Каким образом миссис Фэйрли (вот уж неподходящая фамилия[12]) так долго выносила свою хозяйку, оставалось для всех загадкой. Возможно, при ином раскладе она сама стала бы такой миссис Поултни. Ее удерживала зависть, а также мрачное злопыхательство по поводу бед, регулярно обрушивающихся на этот дом. Короче, обе дамы были потенциальными садистками и не без тайного удовольствия терпели друг друга.

У миссис Поултни были две навязчивые идеи – или две стороны одной идеи. Грязь (хотя она делала своего рода исключение для кухни, так как там находилась только прислуга) и Аморальность. Ни то ни другое не ускользало от ее бдительного ока.

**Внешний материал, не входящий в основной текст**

import Literature.AlgebraicGeometry.Frobenioids.PerfectionFrobPow
import Mathlib.Tactic.Ring
import HarnessLib

/-!
# Frobenioids I, Definition 3.1 (ii)/(iii): the perfection `C^pf` — objects, levels, perfected morphisms

Mochizuki, *The geometry of Frobenioids I: the general theory*, Kyushu J. Math. **62** (2008)
293–400, Definition 3.1 (ii) (p. 56) and (iii) (p. 57) [cite: MochizukiFrdI2008, Def. 3.1 (iii) p.57].
Standing data: a Frobenioid `F : C ⥤ ElemFrobenioid Φ`, `hF : IsFrobenioid F`.

DISCLOSURE (hypothesis dropped, a proved generalisation).  Print constructs `C^pf` under the STANDING HYPOTHESIS
"Suppose that the Frobenioid `C` is of Frobenius-isotropic type" (Def. 3.1 (iii) p. 56, restated in the
preamble of Prop. 3.2, p. 58); this chain (`PerfectionFrobPow`, `Perfection`, `PerfectionCategory`,
`PerfectionOps`, `PerfectionProofs`, `PerfectionCoAngular`) works over a bare Frobenioid `hF : IsFrobenioid F`
— the construction and Prop. 3.2 (i)(ii) need nothing more, so the printed instances follow a fortiori; the
hypothesis is used (and assumed) only where print needs it, for the isotropic-type clause of Prop. 3.2 (iii)
(`PerfectionIsotropic.lean`).

Printed definition. "The objects of `C^pf` are pairs `(A, n)`, where `A ∈ Ob(C)`, `n ∈ N_{≥1}`. The
morphisms of `C^pf` are given by `Hom_{C^pf}((A, n), (B, m)) := Hom^pf_C(A′, B′)` where `A → A′` is a
morphism of Frobenius type of Frobenius degree `m`; `B → B′` is a morphism of Frobenius type of
Frobenius degree `n`"; and (ii) "`Hom^pf_C(A, B) := lim_→ Hom_C(A′, B′)`", the inductive limit over
pairs `(A → A′, B → B′)` of morphisms of Frobenius type of the same degree, with transition maps the
assignment "`φ ↦ φ′`" of Prop. 1.10 (i); "[Thus, in words, the pair `(A, n)` is to be thought of as an
'`n`-th root' of `A`.]"

Rendering (recorded for the referee; see also `PerfectionFrobPow.lean`). With the CHOSEN Frobenius
powers `A^{(d)} = frobPow hF A d`, a *level* for `((A, n), (B, m))` is a pair `(a, b)` of positive
integers with `n·a = m·b`, and a representative of a morphism `(A, n) → (B, m)` at level `(a, b)` is an
arrow `A^{(a)} → B^{(b)}` of `C`; the transition to a higher level `(a′, b′)` (`a ∣ a′`, `b ∣ b′`) is the
Prop. 1.10 (i) conjugate along the transition morphisms `A^{(a)} → A^{(a′)}`, `B^{(b)} → B^{(b′)}` (which
have the same Frobenius degree `a′/a = b′/b`).  The levels form a directed preorder and the printed
`Hom^pf_C(A^{(m)}, B^{(n)})` is the inductive limit along the cofinal family of levels `(m·t, n·t)`; we
take the inductive limit over ALL levels (same colimit, by cofinality), realised as the quotient
`Perfection.Hom X Y` of the representatives by "equal after transport to a common level".  This file:
objects, levels, transport, the setoid of representatives and the hom-sets; composition (at a common
triple level, "in the evident fashion") and the category structure are in `PerfectionCategory.lean`.
-/

namespace Literature.AlgebraicGeometry.Frobenioids

namespace PreFrobenioid

open CategoryTheory Opposite

universe w v v' u u'

variable {D : Type u} [Category.{v} D] {Φ : Dᵒᵖ ⥤ CommMonCat.{w}}
  {C : Type u'} [Category.{v'} C] {F : C ⥤ ElemFrobenioid Φ}

/-- The objects of the perfection `C^pf`: "pairs `(A, n)`, where `A ∈ Ob(C)`, `n ∈ N_{≥1}`" (the pair
`(A, n)` "is to be thought of as an '`n`-th root' of `A`"). [cite: MochizukiFrdI2008, Def. 3.1 (iii) p.57] -/
@[ext] structure Perfection (hF : IsFrobenioid F) : Type u' where
  /-- the object `A` of `C` -/
  obj : C
  /-- the root index `n` -/
  idx : ℕ+

namespace Perfection

variable {hF : IsFrobenioid F}

/-- `Perfection.Obj hF` — alias for the type of objects `(A, n)` of `C^pf`.
[cite: MochizukiFrdI2008, Def. 3.1 (iii) p.57] -/
abbrev Obj (hF : IsFrobenioid F) : Type u' := Perfection hF

/-! ### Levels -/

/-- A *level* for morphisms `(A, n) → (B, m)`: positive integers `(a, b)` with `n·a = m·b`; the
representatives at this level are the arrows `A^{(a)} → B^{(b)}` of `C`. [cite: MochizukiFrdI2008, Def. 3.1 (iii) p.57] -/
@[ext] structure Level (X Y : Perfection hF) where
  /-- the exponent at the source -/
  a : ℕ+
  /-- the exponent at the target -/
  b : ℕ+
  /-- the level condition `n·a = m·b` -/
  eq : X.idx * a = Y.idx * b

namespace Level

variable {X Y : Perfection hF}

Подобно разжиревшему стервятнику, она без устали кружила с неуемным наслаждением и, потворствуя первой навязчивой идее, проявляла невероятное шестое чувство в отношении пыли, отпечатков пальцев, недостаточно накрахмаленного белья, запахов, пятен, поломок и прочих бед, коим подвержено всякое жилище. Садовника рассчитывали за появление в доме с перепачканными землей руками; дворецкого – за винное пятнышко на одежде; неряху служанку – за моток шерсти, оказавшийся под кроватью.

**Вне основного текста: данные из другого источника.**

import Summits.BirchSwinnertonDyer.Rank1Residual.Additive.X4RankZeroKatoBound
import Summits.BirchSwinnertonDyer.Rank1Residual.Additive.X4RankZeroLowerCertificateNoLemma20
import Literature.NumberTheory.EllipticCurves.CongruenceVisibilityLocalFactors
import Literature.NumberTheory.EllipticCurves.Rank1Residual.Typed.X11Visibility
import Literature.NumberTheory.EllipticCurves.Rank1Residual.Typed.X5DescentSelmer
import HarnessLib

/-!
# X4 ∧ `r = 0`: `BSD(E,p)` from a VISIBLE element of `Ш(E)[p]` — the binder-light visibility ENDs
# (cell `b2b-bsdres`, team n1011, ROW T-VIS3 = r1 ROUTE-1 §40.3 (d) / R1-74, lead R5-77 (e) / R5-78;
# skeleton `cells/n1011/skel/T-VIS3.md` d9825bf73f956df4 (owner n1011-p04); T-VIS3 SUPPORT FILE, seat p03
# GEN 9, filed at the owner's request (p04, HOME/INBOX 2026-08-21T20:31Z))

HONEST FRAMING (cell `b2b-bsdres`, run/shared/lean/b2b/bsd-rank1-residual/, verbatim in every
file): the goal of the cell is to DELETE the COMBINATION-SHAPED residual classes of the
Birch–Swinnerton-Dyer formula for ALL analytic-rank `≤ 1` elliptic curves over `ℚ` — "full BSD
formula for every rank `≤ 1` curve in class `C`" assembled STRICTLY from published theorems — so
that the rank-`≤ 1` remainder becomes exactly the CONSTRUCTION-SHAPED classes, which are TYPED
(missing-input `Prop`s), NOT attempted. This is not "finishing BSD". Team n1011 (N10/N11, the
additive block `X4 ∧ p = 3`): research route; END theorems only (no definition, no named fact, no
`sorry`); PER-PAIR certificate SHAPES, not a class theorem; nothing booked; no mark / label moved;
the ENDs below CLOSE NOTHING by themselves — the congruence certificate (`θ`, `hθ`), the partner's
rank-`2` witness (`hrank`) and the local `p`-torsion counts (`hloc`) are per-row INPUTS (EVIDENCE until
kernel-certified; the KO/Sturm road is p07/r2's, records p18/x11c's).

## What and why

Route planner 1 (§40, V40 / T-VIS3): 42 of the 74 LOWER-open rank-`0` rows of N11 have a
`3`-congruent partner `E′` of rank `2` (Cremona–Mazur Table 1 pairs among them), and the tree ALREADY
holds the visibility count of Cremona–Mazur §3 / Agashe–Stein Thm. 3.1 "made unconditional at `p ∣ N`"
(x11a/x11c, `Literature/NumberTheory/EllipticCurves/CongruenceVisibility*.lean`:
`WeierstrassCurve.exists_sha_ne_zero_of_congr_of_rank` — NO hypothesis on the reduction at `p`, so an
ADDITIVE `p` is allowed).  n1011-p04's `GaloisImage/VisibleLowerBoundThree.lean` (T-VIS3 (ii)) wires
that count into n1011-p18's Kurihara-record sockets (`…_of_sq_dvd_card_sha`, with the optimal datum,
`N ≤ 130000` and the level-zero unit `hunit₁`).  THIS file gives the two BINDER-LIGHT ENDs over
additive-p1's X4 rank-`0` sockets instead — no Kurihara value, no port, no PT / EP family, and on the
potentially multiplicative rows NO Manin datum and NO tower:

* `X4RankZero.bsdp_of_congr_of_rank_two_of_kato` — X4 ∧ `r = 0`, potentially GOOD at an odd `p`,
  tower `ρ_{E,p^n}` onto, `p ∤ ∏ c_ℓ`, a parametrisation datum with `p ∤ c_D`, `ord_p #Ш_an ≤ 2`
  (`shaAn W = q`, `padicValRat p q ≤ 2`), and a C-VIS certificate {`E′`, `θ : E′[p] ≃ E[p]`
  `Γ_ℚ`-equivariant, `S` (outside: both good, `v ∤ p`), `2 ≤ rank E′(ℚ)`, `E′(ℚ_v)[p] = 0` on `S`}
  ⟹ `BSDp W p`: `exists_sha_ne_zero_of_congr_of_rank` → `Typed.dvd_shaOrder_of_exists_torsion` →
  Cassels–Tate (`Typed.missingLowerBoundAt_of_casselsTate_of_pow_dvd`, `k = 1`) →
  `X4RankZero.bsdp_of_missingLowerBoundAt_of_kato` (Kato 2004 Thm. 14.5 (3), additive-p1
  `Additive/X4RankZeroKatoBound.lean`);
* `X4RankZero.bsdp_three_potMult_of_congr_of_rank_two` — X4 ∧ `r = 0`, potentially MULTIPLICATIVE at
  `3` (`ord₃ j < 0`), `ρ̄_{E,3}` onto, `ord₃ #Ш_an ≤ 2`, the same certificate at `p = 3` ⟹ `BSDp W 3`:
  the visible class has a preimage in `Sel^(3)(E/ℚ)` (`Typed.exists_selmerToSha_eq`, Silverman X.4.2
  (a)), so `Sel^(3)(E/ℚ) ≠ ⊥`, and additive-p1's
  `X4RankZero.bsdp_three_potMult_of_selmerGroup_ne_bot_noL20` (Delbourgo (M) + Kato's half
  eigen-ideal + Cassels–Tate, `Additive/X4RankZeroLowerCertificateNoLemma20.lean`) concludes.

`E(ℚ)` finite (Gross–Zagier–Kolyvagin at `r_an = 0`, `Typed.finite_point_of_analyticRank_eq_zero`)
and `p ∤ #E(ℚ)` (irreducibility, `Typed.coprime_natCard_point_of_irr`) are discharged inside.
Nothing is booked; class X4 stays CONSTRUCTION-SHAPED; r1's "36 of 42 rows in shape" is EVIDENCE.

References: J. E. Cremona, B. Mazur, Experiment. Math. 9 (2000) §3, Table 1 [CremonaMazur2000];
A. Agashe, W. Stein, J. Number Theory 97 (2002) Thm. 3.1 [AgasheStein2002]; K. Kato, Astérisque 295
(2004) Thm. 14.5 (3) [Kato2004Asterisque]; D. Delbourgo (1998) Prop. 4 [Delbourgo1998]; J. H.
Silverman, AEC (2009) X.4.2 (a), X.4.14 [SilvermanAEC2009]; R. L. Miller, LMS J. Comput. Math. 14
(2011) Def. 1.1 [Miller2011LMS]; cells/n1011/ROUTE-1.md §40.3 (d), skel/T-VIS3.md.
-/

noncomputable section

open scoped Classical

open WeierstrassCurve Literature.NumberTheory.EllipticCurves
  Literature.NumberTheory.EllipticCurves.ModularForms
  Literature.NumberTheory.EllipticCurves.Rank1Residual
  Literature.NumberTheory.EllipticCurves.Rank1Residual.Typed
  NumberField IsDedekindDomain

namespace Summit.BirchSwinnertonDyer.Rank1Residual.Additive

/-- **X4 ∧ `r = 0`, potentially GOOD at an odd `p`, `ord_p #Ш_an ≤ 2`: `BSD(E,p)` from Kato's UPPER
half and a VISIBLE element of `Ш(E)[p]` supplied by a `p`-congruent curve of rank `≥ 2`** (no Euler-system
lower bound, no port).  Composition: `exists_sha_ne_zero_of_congr_of_rank` (Cremona–Mazur / Agashe–Stein
count, no condition at `p`) → `dvd_shaOrder_of_exists_torsion` → Cassels–Tate
(`missingLowerBoundAt_of_casselsTate_of_pow_dvd`, `k = 1`) → `X4RankZero.bsdp_of_missingLowerBoundAt_of_kato`.
[cite: CremonaMazur2000, §3 and Table 1] [cite: AgasheStein2002, Thm. 3.1]
[cite: Kato2004Asterisque, Thm. 14.5 (3) (p. 236)] [cite: SilvermanAEC2009, Thm. X.4.14] -/
theorem X4RankZero.bsdp_of_congr_of_rank_two_of_kato
    (hKato : Kato2004.rankZero_padicValNat_sha_le_of_additive_potGood_of_imageContainsSL2)
    (hCT : exists_casselsTate_pairing (K := ℚ))
    (hGZK : rank_eq_analyticRank_of_analyticRank_le_one) (hmod : hasEntireLFunction_rat)
    (W : WeierstrassCurve ℚ) [W.IsElliptic] [W.IsGloballyMinimal] (p : ℕ) [Fact p.Prime] (hp : p ≠ 2)
    (hr : W.analyticRank = 0) (hX : ClassX4 W p) (hpot : 0 ≤ padicValRat p W.j)
    (hsurj : ∀ n : ℕ, W.HasSurjectiveModNGaloisRep (p ^ n : ℕ)) (htam : ¬ p ∣ W.tamagawaProduct)
    {N : ℕ} [NeZero N] (D : ModularParametrizationData W N) (hc : ¬ (p : ℤ) ∣ D.maninConstant)
    {q : ℚ} (hq : shaAn W = (q : ℂ)) (hv : padicValRat p q ≤ 2)
    (W' : WeierstrassCurve ℚ) [W'.IsElliptic]
    (θ : geomTorsion W' (p : ℤ) ≃+ geomTorsion W (p : ℤ))
    (hθ : ∀ (σ : Field.absoluteGaloisGroup ℚ) (P : geomTorsion W' (p : ℤ)), θ (σ • P) = σ • θ P)
    (hrank : 2 ≤ W'.mordellWeilRank) (S : Finset (HeightOneSpectrum (𝓞 ℚ)))
    (hS : ∀ v : HeightOneSpectrum (𝓞 ℚ), v ∉ S →
      W.HasGoodReductionAt v ∧ W'.HasGoodReductionAt v ∧ (p : 𝓞 ℚ) ∉ v.asIdeal)
    (hloc : ∀ v ∈ S, Nat.card (nsmulAddMonoidHom p :
      (W'.baseChange (v.adicCompletion ℚ)).toAffine.Point →+ _).ker = 1) :
    BSDp W p := by
  haveI : Finite W.toAffine.Point := finite_point_of_analyticRank_eq_zero W hGZK hr
  have hirr : Irr W p :=
    hasIrreducibleModPGaloisRep_of_hasSurjectiveModNGaloisRep W p (by simpa using hsurj 1)
  have hrank' : Module.finrank ℚ ℚ + 1 ≤ W'.mordellWeilRank := by rwa [Module.finrank_self]
  have hvis := W.exists_sha_ne_zero_of_congr_of_rank W' hp θ hθ S hS ‹_›
    (coprime_natCard_point_of_irr W p hirr) hrank' hloc
  have hlow : MissingLowerBoundAt W p :=
    missingLowerBoundAt_of_casselsTate_of_pow_dvd W p hCT (hGZK W (by omega)).2 hq (k := 1)
      (by simpa using hv) (by simpa using dvd_shaOrder_of_exists_torsion W p hvis)
  exact X4RankZero.bsdp_of_missingLowerBoundAt_of_kato W p hKato hGZK hmod hr hX hpot hsurj htam D hc hlow

/-- **X4 ∧ `r = 0`, potentially MULTIPLICATIVE at `3`, `ρ̄_{E,3}` onto, `ord₃ #Ш_an ≤ 2`: `BSD(E,3)`
from the (M)-chain UPPER half (Delbourgo (M) + Kato's half eigen-ideal) and a VISIBLE element of `Ш(E)[3]`
supplied by a `3`-congruent curve of rank `≥ 2`** — no Manin datum, no port, no Kurihara level.
Composition: `exists_sha_ne_zero_of_congr_of_rank` → `exists_selmerToSha_eq` (`Sel^(3) ↠ Ш[3]`, so
`Sel^(3)(E/ℚ) ≠ ⊥`) → additive-p1's `X4RankZero.bsdp_three_potMult_of_selmerGroup_ne_bot_noL20`.
[cite: CremonaMazur2000, §3 and Table 1] [cite: AgasheStein2002, Thm. 3.1]
[cite: Delbourgo1998, Prop. 4 (p. 144)] [cite: SilvermanAEC2009, Thm. X.4.2 (a) and X.4.14] -/
theorem X4RankZero.bsdp_three_potMult_of_congr_of_rank_two
    (hKatoS : Kato2004.rankZero_padicValNat_sha_le_sub_localTamagawa_of_additive_potGood_of_imageContainsSL2)
    (hDel : Delbourgo1998.prop4_rankZero_pow_dvd_constantCoeff)
    (hGZK : rank_eq_analyticRank_of_analyticRank_le_one) (hmod : hasEntireLFunction_rat)
    (hmodD : nonempty_modularParametrizationData)
    (hKatoχ : Wuthrich2014.kato_halfEigenCharIdeal_dvd_cyclotomicPrime_of_surjective)
    (hCT : exists_casselsTate_pairing (K := ℚ))
    (W : WeierstrassCurve ℚ) [W.IsElliptic] [W.IsGloballyMinimal] (hr : W.analyticRank = 0)
    (hX : haveI : Fact (Nat.Prime 3) := ⟨Nat.prime_three⟩; ClassX4 W 3)
    (hsurj : W.HasSurjectiveModNGaloisRep 3) (hj : padicValRat 3 W.j < 0)
    {q : ℚ} (hq : shaAn W = (q : ℂ)) (hv : padicValRat 3 q ≤ 2)
    (W' : WeierstrassCurve ℚ) [W'.IsElliptic]
    (θ : geomTorsion W' ((3 : ℕ) : ℤ) ≃+ geomTorsion W ((3 : ℕ) : ℤ))
    (hθ : ∀ (σ : Field.absoluteGaloisGroup ℚ) (P : geomTorsion W' ((3 : ℕ) : ℤ)),
      θ (σ • P) = σ • θ P)
    (hrank : 2 ≤ W'.mordellWeilRank) (S : Finset (HeightOneSpectrum (𝓞 ℚ)))
    (hS : ∀ v : HeightOneSpectrum (𝓞 ℚ), v ∉ S →
      W.HasGoodReductionAt v ∧ W'.HasGoodReductionAt v ∧ ((3 : ℕ) : 𝓞 ℚ) ∉ v.asIdeal)
    (hloc : ∀ v ∈ S, Nat.card (nsmulAddMonoidHom 3 :
      (W'.baseChange (v.adicCompletion ℚ)).toAffine.Point →+ _).ker = 1) :
    haveI : Fact (Nat.Prime 3) := ⟨Nat.prime_three⟩
    BSDp W 3 := by
  haveI : Fact (Nat.Prime 3) := ⟨Nat.prime_three⟩
  haveI : Finite W.toAffine.Point := finite_point_of_analyticRank_eq_zero W hGZK hr
  have hirr : Irr W 3 := hasIrreducibleModPGaloisRep_of_hasSurjectiveModNGaloisRep W 3 hsurj
  have hrank' : Module.finrank ℚ ℚ + 1 ≤ W'.mordellWeilRank := by rwa [Module.finrank_self]
  obtain ⟨c, hc0, hc3⟩ := W.exists_sha_ne_zero_of_congr_of_rank W' (by norm_num) θ hθ S hS ‹_›
    (coprime_natCard_point_of_irr W 3 hirr) hrank' hloc
  -- `Sel^(3)(E/ℚ) ↠ Ш(E/ℚ)[3]`: a preimage of the visible class is a non-zero Selmer element
  obtain ⟨z, hz⟩ := exists_selmerToSha_eq W (n := ((3 : ℕ) : ℤ)) (by norm_num) c (by exact_mod_cast hc3)
  have hSel : W.selmerGroup ((3 : ℕ) : ℤ) ≠ ⊥ := by
    intro hbot
    have hmem : (z : W.galH1Torsion ((3 : ℕ) : ℤ)) ∈ (⊥ : AddSubgroup _) := hbot ▸ z.2
    have hz0 : z = 0 := Subtype.ext ((AddSubgroup.mem_bot).mp hmem)
    exact hc0 (by rw [← hz, hz0, map_zero])
  exact X4RankZero.bsdp_three_potMult_of_selmerGroup_ne_bot_noL20 W hKatoS hDel hGZK hmod hmodD hKatoχ
    hCT hr hX hsurj hj hq hv hSel

end Summit.BirchSwinnertonDyer.Rank1Residual.Additive

end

Но, самое ужасное, даже за пределами собственного дома она не признавала каких-либо ограничений своей власти. Отсутствие на воскресной церковной службе, как утренней, так и вечерней, воспринималось ею как безоговорочное доказательство крайней моральной распущенности. Не дай бог увидеть служанку прогуливающейся с молодым человеком в редкий для нее свободный день – раз в месяц, со скрипом. И не дай бог влюбленному молодому человеку тайно подобраться к «дому Марлборо», где ему назначили свидание; сад был нашпигован человеческими капканами – «человеческими» в том смысле, что поджидавшие его челюсти, хоть и лишенные зубов, запросто могли сломать ему ногу. Эти железные охранники были у миссис Поултни в самом большом фаворе. Вот от кого она никогда не избавлялась.

В гестапо для нее точно нашлось бы местечко. Она умела так допрашивать, что самая твердая девица через пять минут ударялась в слезы. Она была, на свой лад, олицетворением самых вызывающе грубых черт восходящей Британской империи. Ее единственным представлением о законе было сознание своей правоты, а ее единственным представлением о правительстве была безжалостная бомбардировка дерзкого населения.

вернуться

12

Дословно: прекрасная, неземная (англ.).